Recent single center experiences describe analysis of induction regimens with the aim to optimize outcomes. Devine et al. (25) have reported a higher occurrence of post-transplant lymphoproliferative disorder (PTLD) in pediatric intestinal transplants recipients receiving basilixumab (anti-IL-2) and alemtuzumab (anti-CD52) compared to rATG (rabbit anti-thymoglobulin). Vianna et al. (26) have reported alemtuzumab induction alone lowered incidence of GvHD (Graft versus Host Disease), but also that intensive induction with combined rATG and rituximab (anti-CD20) was protective against episodes of acute rejection in the early post-transplant period. These studies demonstrate the balance between graft and host that needs to be achieved for graft survival and reduced risk of malignant host immune proliferation (Table 1).

Immunosuppression strategies such as that described by Ceulemans et al. (27) use knowledge of immune responses to optimize outcomes. The Leuven protocol, with donor-specific blood transfusion and lower long-term maintenance immunosuppression aimed to induce T_reg cells thus promoting graft tolerance, and indeed had good graft and patient outcomes. Of note in this and other series (28) there was strict donor selection and short cold ischemic time in order to reduce the inflammatory stimulation of ischemia reperfusion injury.

Proposed New Drug Therapies

Cytokine Directed Therapies

Increased expression of TNF alpha has been described in episodes of small bowel transplant rejection (29). Pech et al. have described use of anti-TNF therapy to overcome episodes of acute rejection in a rat model of bowel transplant (30) and also reduce inflammatory infiltrate and dysmotility in the same rat model (31). Case reports and cohort studies describe beneficial use of anti-TNF to treat patients with acute rejection resistant to conventional therapy, and one report describing use for mucosal inflammation in an intestinal graft (32–35). Kroemer et al. (36) have demonstrated a good response to infliximab therapy in episodes of rejection unresponsive to ATG. When immune cells from the intestinal mucosa of these patients were interrogated, non-responders to ATG were shown to have a higher proportion of IL-17 and TNF-alpha producing CD4 T cells. The authors hypothesize this is why targeted therapy with anti-TNF therapy infliximab showed endoscopic and histological resolution of rejection.

Kodama et al. (37) used a rat model of intestinal transplant to investigate the novel immunosuppressive compound Prenylated Quinolinecarboxylic Acid compound 18 (PQA-18). The compound inhibits p21-activated kinase 2, reducing cytokine production of IL-2, IL-6 and TNF-alpha. The study showed better graft survival associated with use of PQA-18 likely secondary to suppressed T cells and macrophage differentiation.

Anti-cell Adhesion Molecules

β2-integrins form leukocyte adhesion molecules on the surface of lymphocytes, and could be linked to promoting inflammation in a transplant graft via their previously described roles in lymphocyte trafficking and disease activity in IBD. Antibodies against cell adhesion molecules, such as the α4β7 integrin blocker vedolizumab are already used in IBD. Trentadue et al. (38) describe a case of acute rejection after bowel transplant being successfully treated with vedolizumab.
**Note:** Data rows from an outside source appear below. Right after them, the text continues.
import Summits.RiemannHypothesis.RiemannHypothesis.Theorems.WeilFormatCDataO102BFrontData
import Summits.RiemannHypothesis.RiemannHypothesis.Theorems.S2FormatCE0
import Literature.NumberTheory.LFunctions.YoshidaWindowGramTailMSSines
import Literature.NumberTheory.LFunctions.YoshidaWindowGramMiddleJBox
import Literature.NumberTheory.LFunctions.YoshidaWindowGramTailJFactoredScaled
import Literature.NumberTheory.LFunctions.YoshidaWindowGramTailMSFactored
import Literature.NumberTheory.LFunctions.YoshidaWindowGramTailJDiagTight
import Summits.RiemannHypothesis.RiemannHypothesis.Theorems.FormatCPsdBands
import Summits.RiemannHypothesis.RiemannHypothesis.Theorems.WeilFormatCDiagShift
import HarnessLib

/-!
# Format C kernel rung `O102B` (a = 51/50, column-band layout): odd sector (P): dyadic-Cholesky row budgets, rows 0…23 (kernel certificates)

Window `a = 51/50`; prime powers in the window: 2, 3, 2^2, 5, 7; prime constant A = 2148/1000 (`WeilFormatC.primeCoeff_form_ge_cells_v2`); evaluator parameters S = 2^320, Kpi 160, Kser 190, kred 8, Kexp 55, J 150; full table modes < 257; light column table modes < 1027; units 2^-310 (Schur entries), 2^-154 (column digits, width 157), 2^-148 (tail-factor digits, width 151), 2^-64 (reciprocal weights), 2^-40 (tail base); order-J tail J = 4, θ = 1/2048, η = 1/10 | 4/1.
Design row: sr-gb-rung-a A g23 odd λ-run (parity cell 13 L-side): a = 51/50, μ = 2^-93, odd 256/512/1024, HIGHER precision S 2^320 c 310, MS tail, five prime powers; see HOME(A)/LADDER-CELL12-A-g23.md. Generated by sr-gb-rung-a prover A g22 with rh-explicit-weil-2 gen7's generator extended for the odd λ-run (--sector odd --mu-log2; HOME(A)/code-g22/gen7/gramgen7.py sha16 a23c13b0256hp001) from `#eval` of the tree's `Encl` functions; every datum is re-verified by the kernel in the theorem files (`decide +kernel`). Helper data of the rh-explicit Weil-positivity programme (format C, K-CELL-2), RH-free. [cite: Yoshida1992HermitianForms, §5 (5.15)-(5.16) p. 301; §7 pp. 305–312]
-/

set_option linter.dupNamespace false
set_option exponentiation.threshold 1024
set_option maxRecDepth 200000

namespace Summit.RiemannHypothesis.RiemannHypothesis.Theorems.WeilFormatCData.O102BCBOdd

open Literature.NumberTheory.LFunctions Literature.NumberTheory.LFunctions.PsdDyadic Summit.RiemannHypothesis.RiemannHypothesis.Theorems.FormatCPsd

/-- kernel: (P) row budgets `[0, 12)` (radius = the Schur radius `rho`). -/
theorem tPB0 : checkPsdBand O102BCBOdd.δ O102BCBOdd.rho O102BCBOdd.DS' O102BCBOdd.L 0 12 = true := by decide +kernel

/-- kernel: (P) row budgets `[12, 24)` (radius = the Schur radius `rho`). -/
theorem tPB12 : checkPsdBand O102BCBOdd.δ O102BCBOdd.rho O102BCBOdd.DS' O102BCBOdd.L 12 12 = true := by decide +kernel

/-- kernel: `DS' = DS − lamZ·1` on rows `[0, 12)`. -/
theorem tSh0 : WeilFormatC.checkDiagShiftRows 256 O102BCBOdd.DS O102BCBOdd.DS' O102BCBOdd.lamZ 0 12 = true := by decide +kernel

/-- kernel: `DS' = DS − lamZ·1` on rows `[12, 24)`. -/
theorem tSh12 : WeilFormatC.checkDiagShiftRows 256 O102BCBOdd.DS O102BCBOdd.DS' O102BCBOdd.lamZ 12 12 = true := by decide +kernel

end Summit.RiemannHypothesis.RiemannHypothesis.Theorems.WeilFormatCData.O102BCBOdd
Fitzpatrick et al. (17) used single cell RNA sequencing to demonstrate transcriptionally distinct tissue resident T cell subtypes from the donor after bowel transplant. One of these sub-populations highly expressed β2-integrin, the study suggests this may be used to identify tissue resident CD8 cells. Anti-adhesion molecules may be useful in bowel transplant if future studies confirm a role for β2-integrins in the development of graft rejection.

Proteosome Inhibitors and Purine Analogs

Proteosome inhibition has been shown to reduce incidence of antibody mediated rejection (AMR) (39). AMR is a process of graft rejection driven by plasma cells (derived from B cells) which generate and release immunoglobulin antibodies. The proteosome complex exists in cells to degrade damaged proteins, proteosome inhibitor bortezomib inhibits chymotrypsin activity within the proteosome complex. Inhibition of the proteasome can induce apoptosis of plasma cells, and bortezomib is shown to be effective in clinical studies of AMR treatment post-renal transplant (40). There are case reports describing use bortezomib as a rescue treatment for AMR after bowel transplant (41). Purine analog MMF is already used for long term immunosuppression post-intestinal transplant due to it's ability to inhibit T cell proliferation. Vela et al. (42) described a rat model of intestinal transplant where purine analog fludarabine is used as an induction agent infused into the graft ex-vivo. Fudarabine is a purine analog with T cell toxicity currently used in chemotherapy for leukemia. The study concludes this treatment reduced donor cell chimerism, severity of GvHD and improved survival.

Microbiome Manipulation

The gut microbiome is extensively studied, including profiles in intestinal failure and subsequent gut adaptation alongside parenteral nutrition (43). No therapeutic microbiome strategies have yet been proposed for management of intestinal failure or transplant. Communication between the microbiome and the immune system can modulate immune responses, therefore, microbiome manipulation may have a therapeutic role in intestinal transplant management.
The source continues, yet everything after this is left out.